* [Brief]:
Between the line containing "of the pencil itself" and the line containing "codimension, same locus)" lies a run of lines; give that run again exactly, with both of those lines, and nothing else from the entries below.

(Source data)
= Beginning of Section =
/-! ## §1 The single-cell engine in the lower half `2p ≤ n` -/

/-- **One cell, lower half, exact fit `n = m + p`**: for `2p ≤ n` the cell `(2(n − p), n − p)` of the graded crux and the door
give the conclusion of node (U) at `(n, p)` per pencil (the pencil itself if `2p = n`, else the middle lift by `B` of dimension
`n − 2p`; part X-a §3 with ONE cell in place of a tail). [cite: BrosnanFangNiePearlstein2009, §6 Lemma 48]
[cite: Lieberman1968, main theorem] [cite: BuchweitzFlenner2003, §5 Thm. 5.1] -/
theorem not_countable_algebraicityLocus_of_cellFit_of_lowerHalf {𝒪 : ObjClass} (hT : LocalVariationalHodgeFor 𝒪) {m : ℕ}
    (hSR : AdmissibleRepresentativesLefAtDeg 𝒪 (2 * m) m)
    (f : 𝒳 ⟶ S) {n : ℕ} (hf : IsSmoothProjectiveFamily f n) (h𝒳 : IsQuasiProjectiveOver 𝒳)
    [IrreducibleSpace S.left] [IsAffine S.left] [AlgebraicGeometry.Smooth S.hom] (hdim : topologicalKrullDim S.left = 1)
    (habel : ∀ s : ComplexPoints S, ∃ A' : AbelianVariety ℂ, A'.dim = n ∧ Nonempty (A'.X ≅ fiberOver f s))
    (he : ∃ e : S ⟶ 𝒳, e ≫ f = 𝟙 S) {p : ℕ} (hpn : 2 * p ≤ n) (hm : m + p = n) (W : complexBetti 𝒳 (2 * p))
    (hW : ∀ s : ComplexPoints S, IsRationalClass (complexBetti.map (fiberι f s) (2 * p) W) ∧
      IsOfHodgeType n (fiberOver f s) (2 * p) p p (complexBetti.map (fiberι f s) (2 * p) W))
    {s₀ : ComplexPoints S} (hs₀ : complexBetti.map (fiberι f s₀) (2 * p) W ∈ algebraicClasses (fiberOver f s₀) p) :
    ¬ {s : ComplexPoints S |
        complexBetti.map (fiberι f s) (2 * p) W ∈ algebraicClasses (fiberOver f s) p}.Countable := by
  haveI : LocallyOfFiniteType S.hom := inferInstance
  haveI : IsSeparated S.hom := (IsQuasiProjectiveOver.of_isAffine S).isSeparated
  rcases Nat.eq_or_lt_of_le hpn with hmid | hlt
  · -- already in the middle: the cell `(2p, p)` of the pencil itself
    have hmp : m = p := by omega
    subst hmp
    subst hmid
    exact not_countable_algebraicityLocus_of_lefAtDeg hT hSR f hf h𝒳 hdim habel he W hW hs₀
  · -- pad by `B`, `dim B = n - 2p ≥ 1`, and lift `W` to the middle of `𝒳 × B ⟶ S`
    obtain ⟨B, hB⟩ := exists_abelianVariety_dim_eq_succ ℂ (n - 2 * p - 1)
    have hpB : 2 * p + B.dim = n := by omega
    obtain ⟨hf', habel', W', hW', hiff⟩ := exists_middleLift f hf h𝒳 habel B hpB W hW
    have hmid : n + B.dim = 2 * (p + B.dim) := by omega
    have hmB : p + B.dim = m := by omega
    subst hmB
    rw [hmid] at hf' habel' hW'
    have h := not_countable_algebraicityLocus_of_lefAtDeg hT hSR (fst 𝒳 B.X ≫ f) hf'
      (isQuasiProjectiveOver_tensor h𝒳 (AbelianVariety.isSmoothProjective_holds (A := B)).isProjectiveOver) hdim habel'
      (exists_section_fst_comp f he B) W' hW' ((hiff s₀).2 hs₀)
    have hset : {s : ComplexPoints S | complexBetti.map (fiberι (fst 𝒳 B.X ≫ f) s) (2 * (p + B.dim)) W' ∈
          algebraicClasses (fiberOver (fst 𝒳 B.X ≫ f) s) (p + B.dim)} =
        {s : ComplexPoints S | complexBetti.map (fiberι f s) (2 * p) W ∈ algebraicClasses (fiberOver f s) p} :=
      Set.ext fun s => hiff s
    rwa [hset] at h

/-- **One cell, lower half: ANY cell `(2m, m)` with `m ≥ n − p` serves `(n, p)`, `2p ≤ n`** — pure padding by `B₁` of dimension
`m + p − n` (part Y-a `exists_purePadding`: same codimension, same locus) reaches the exact fit `m + p = n + dim B₁` of
`not_countable_algebraicityLocus_of_cellFit_of_lowerHalf`. [cite: Fulton1998, §10.1 Cor. 10.1] [cite: BrosnanFangNiePearlstein2009, §6 Lemma 48]
[cite: Lieberman1968, main theorem] -/
theorem not_countable_algebraicityLocus_of_cellAbove_of_lowerHalf {𝒪 : ObjClass} (hT : LocalVariationalHodgeFor 𝒪) {m : ℕ}
    (hSR : AdmissibleRepresentativesLefAtDeg 𝒪 (2 * m) m)
    (f : 𝒳 ⟶ S) {n : ℕ} (hf : IsSmoothProjectiveFamily f n) (h𝒳 : IsQuasiProjectiveOver 𝒳)
    [IrreducibleSpace S.left] [IsAffine S.left] [AlgebraicGeometry.Smooth S.hom] (hdim : topologicalKrullDim S.left = 1)
    (habel : ∀ s : ComplexPoints S, ∃ A' : AbelianVariety ℂ, A'.dim = n ∧ Nonempty (A'.X ≅ fiberOver f s))
    (he : ∃ e : S ⟶ 𝒳, e ≫ f = 𝟙 S) {p : ℕ} (hpn : 2 * p ≤ n) (hm : n ≤ m + p) (W : complexBetti 𝒳 (2 * p))
    (hW : ∀ s : ComplexPoints S, IsRationalClass (complexBetti.map (fiberι f s) (2 * p) W) ∧
      IsOfHodgeType n (fiberOver f s) (2 * p) p p (complexBetti.map (fiberι f s) (2 * p) W))
    {s₀ : ComplexPoints S} (hs₀ : complexBetti.map (fiberι f s₀) (2 * p) W ∈ algebraicClasses (fiberOver f s₀) p) :
    ¬ {s : ComplexPoints S |
        complexBetti.map (fiberι f s) (2 * p) W ∈ algebraicClasses (fiberOver f s) p}.Countable := by
  rcases Nat.eq_or_lt_of_le hm with heq | hlt
  · exact not_countable_algebraicityLocus_of_cellFit_of_lowerHalf hT hSR f hf h𝒳 hdim habel he hpn heq.symm W hW hs₀
  · -- pad upwards by `B₁`, `dim B₁ = m + p - n ≥ 1`: same codimension, same locus
    obtain ⟨B, hB⟩ := exists_abelianVariety_dim_eq_succ ℂ (m + p - n - 1)
    have hmB : m + p = n + B.dim := by omega
    obtain ⟨hf', habel', W', hW', hiff⟩ := exists_purePadding f hf habel B p W hW
    have h := not_countable_algebraicityLocus_of_cellFit_of_lowerHalf hT hSR (fst 𝒳 B.X ≫ f) hf'
      (isQuasiProjectiveOver_tensor h𝒳 (AbelianVariety.isSmoothProjective_holds (A := B)).isProjectiveOver) hdim habel'
      (exists_section_fst_comp f he B) (by omega) hmB W' hW' ((hiff s₀).2 hs₀)
    have hset : {s : ComplexPoints S | complexBetti.map (fiberι (fst 𝒳 B.X ≫ f) s) (2 * p) W' ∈
          algebraicClasses (fiberOver (fst 𝒳 B.X ≫ f) s) p} =
        {s : ComplexPoints S | complexBetti.map (fiberι f s) (2 * p) W ∈ algebraicClasses (fiberOver f s) p} :=
      Set.ext fun s => hiff s
    rwa [hset] at h

/-! ## §2 The single-cell engine in every codimension -/

/-- **THE SINGLE-CELL ENGINE.** On a one-parameter abelian scheme of relative dimension `n` (affine curve base, section,
quasi-projective total space), a fibrewise rational `(p, p)` global class `W` algebraic at one fibre has an uncountable
algebraicity locus as soon as the door holds and the graded crux holds at ONE diagonal cell `(2m, m)` with `m ≥ p` and
`m ≥ n − p`: above the middle the lower shadow of codimension `n − p` first (Lieberman's `B(A)` on the fibres); beyond `p > n`
there are no non-zero `(p, p)`-classes. [cite: KerrPearlstein2011, §3.1] [cite: Lieberman1968, main theorem]
[cite: BrosnanFangNiePearlstein2009, §6 Lemma 48] [cite: Fulton1998, §10.1 Cor. 10.1] -/
theorem not_countable_algebraicityLocus_of_cellAbove {𝒪 : ObjClass} (hT : LocalVariationalHodgeFor 𝒪) {m : ℕ}
    (hSR : AdmissibleRepresentativesLefAtDeg 𝒪 (2 * m) m)
    (f : 𝒳 ⟶ S) {n : ℕ} (hf : IsSmoothProjectiveFamily f n) (h𝒳 : IsQuasiProjectiveOver 𝒳)
    [IrreducibleSpace S.left] [IsAffine S.left] [AlgebraicGeometry.Smooth S.hom] (hdim : topologicalKrullDim S.left = 1)
    (habel : ∀ s : ComplexPoints S, ∃ A' : AbelianVariety ℂ, A'.dim = n ∧ Nonempty (A'.X ≅ fiberOver f s))
    (he : ∃ e : S ⟶ 𝒳, e ≫ f = 𝟙 S) {p : ℕ} (hpm : p ≤ m) (hnm : n ≤ m + p) (W : complexBetti 𝒳 (2 * p))
    (hW : ∀ s : ComplexPoints S, IsRationalClass (complexBetti.map (fiberι f s) (2 * p) W) ∧
      IsOfHodgeType n (fiberOver f s) (2 * p) p p (complexBetti.map (fiberι f s) (2 * p) W))
    {s₀ : ComplexPoints S} (hs₀ : complexBetti.map (fiberι f s₀) (2 * p) W ∈ algebraicClasses (fiberOver f s₀) p) :
    ¬ {s : ComplexPoints S |
        complexBetti.map (fiberι f s) (2 * p) W ∈ algebraicClasses (fiberOver f s) p}.Countable := by
  haveI : LocallyOfFiniteType S.hom := inferInstance
  by_cases hpn : 2 * p ≤ n
  · exact not_countable_algebraicityLocus_of_cellAbove_of_lowerHalf hT hSR f hf h𝒳 hdim habel he hpn hnm W hW hs₀
  by_cases hnp : n < p
  · -- no non-zero `(p,p)`-classes: every fibre is algebraic
    have huniv : {s : ComplexPoints S |
        complexBetti.map (fiberι f s) (2 * p) W ∈ algebraicClasses (fiberOver f s) p} = Set.univ :=
      Set.eq_univ_of_forall fun s => by
        rw [Set.mem_setOf_eq, (hW s).2.eq_zero_pp_of_lt hnp]
        exact Submodule.zero_mem _
    rw [huniv]
    exact not_countable_of_isOpen_of_curve hdim isOpen_univ ⟨s₀, Set.mem_univ _⟩
  · -- above the middle: the lower shadow of codimension `n - p`, then §1 (`n ≤ m + (n - p)` iff `p ≤ m`)
    obtain ⟨q, j, hqj, hp⟩ : ∃ q j : ℕ, 2 * q + j = n ∧ q + j = p := ⟨n - p, 2 * p - n, by omega, by omega⟩
    subst hp
    obtain ⟨W', hW', hiff⟩ := exists_lowerShadow f hf h𝒳 (IsQuasiProjectiveOver.of_isAffine S) ‹_› habel hqj W hW
    have h := not_countable_algebraicityLocus_of_cellAbove_of_lowerHalf hT hSR f hf h𝒳 hdim habel he (p := q) (by omega)
      (by omega) W' hW' ((hiff s₀).2 hs₀)
    have hset : {s : ComplexPoints S | complexBetti.map (fiberι f s) (2 * q) W' ∈ algebraicClasses (fiberOver f s) q} =
        {s : ComplexPoints S | complexBetti.map (fiberι f s) (2 * (q + j)) W ∈
          algebraicClasses (fiberOver f s) (q + j)} :=
      Set.ext fun s => hiff s
    rwa [hset] at h

/-! ## §3 The nodes from INFINITELY MANY diagonal cells — no class target, no `HC_CM` -/

/-- **Node (U) from the door and regime K-SR♭∃ at INFINITELY MANY diagonal cells `(2m, m)` of the graded crux** — FACT-FREE:
a pencil of relative dimension `n` with a class of codimension `p` is served by any cell with `m ≥ n + p`.
[cite: CharlesSchnell2014Notes, Conj. 11.3.1 and Prop. 11.3.11 (proof)] [cite: BrosnanFangNiePearlstein2009, §6 Lemma 48]
[cite: Fulton1998, §10.1 Cor. 10.1] -/
theorem oneParameterAbelianSchemeVHCUncountable_of_lefAtDeg_diagonal_frequently {𝒪 : ObjClass}
    (hT : LocalVariationalHodgeFor 𝒪) (hSR : ∀ M : ℕ, ∃ m : ℕ, M ≤ m ∧ AdmissibleRepresentativesLefAtDeg 𝒪 (2 * m) m) :
    OneParameterAbelianSchemeVHCUncountable := by
  intro n 𝒳 S f hf h𝒳 hirr haff hsm hdim habel he p W hW s₀ hs₀
  haveI := hirr
  haveI := haff
  haveI := hsm
  obtain ⟨m, hm, hcell⟩ := hSR (n + p)
  exact not_countable_algebraicityLocus_of_cellAbove hT hcell f hf h𝒳 hdim habel he (by omega) (by omega) W hW hs₀

/-- A tail `m ≥ M₀` of cells is an infinite set of cells (bookkeeping between parts Y-a and Y-b). [folklore] -/
theorem frequently_of_tail {𝒪 : ObjClass} (M₀ : ℕ) (hSR : ∀ m : ℕ, M₀ ≤ m → AdmissibleRepresentativesLefAtDeg 𝒪 (2 * m) m) :
    ∀ M : ℕ, ∃ m : ℕ, M ≤ m ∧ AdmissibleRepresentativesLefAtDeg 𝒪 (2 * m) m :=
  fun M => ⟨max M M₀, le_max_left _ _, hSR _ (le_max_right _ _)⟩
= End of Section =
* [Result for this exercise]:
  · -- already in the middle: the cell `(2p, p)` of the pencil itself
    have hmp : m = p := by omega
    subst hmp
    subst hmid
    exact not_countable_algebraicityLocus_of_lefAtDeg hT hSR f hf h𝒳 hdim habel he W hW hs₀
  · -- pad by `B`, `dim B = n - 2p ≥ 1`, and lift `W` to the middle of `𝒳 × B ⟶ S`
    obtain ⟨B, hB⟩ := exists_abelianVariety_dim_eq_succ ℂ (n - 2 * p - 1)
    have hpB : 2 * p + B.dim = n := by omega
    obtain ⟨hf', habel', W', hW', hiff⟩ := exists_middleLift f hf h𝒳 habel B hpB W hW
    have hmid : n + B.dim = 2 * (p + B.dim) := by omega
    have hmB : p + B.dim = m := by omega
    subst hmB
    rw [hmid] at hf' habel' hW'
    have h := not_countable_algebraicityLocus_of_lefAtDeg hT hSR (fst 𝒳 B.X ≫ f) hf'
      (isQuasiProjectiveOver_tensor h𝒳 (AbelianVariety.isSmoothProjective_holds (A := B)).isProjectiveOver) hdim habel'
      (exists_section_fst_comp f he B) W' hW' ((hiff s₀).2 hs₀)
    have hset : {s : ComplexPoints S | complexBetti.map (fiberι (fst 𝒳 B.X ≫ f) s) (2 * (p + B.dim)) W' ∈
          algebraicClasses (fiberOver (fst 𝒳 B.X ≫ f) s) (p + B.dim)} =
        {s : ComplexPoints S | complexBetti.map (fiberι f s) (2 * p) W ∈ algebraicClasses (fiberOver f s) p} :=
      Set.ext fun s => hiff s
    rwa [hset] at h

/-- **One cell, lower half: ANY cell `(2m, m)` with `m ≥ n − p` serves `(n, p)`, `2p ≤ n`** — pure padding by `B₁` of dimension
`m + p − n` (part Y-a `exists_purePadding`: same codimension, same locus) reaches the exact fit `m + p = n + dim B₁` of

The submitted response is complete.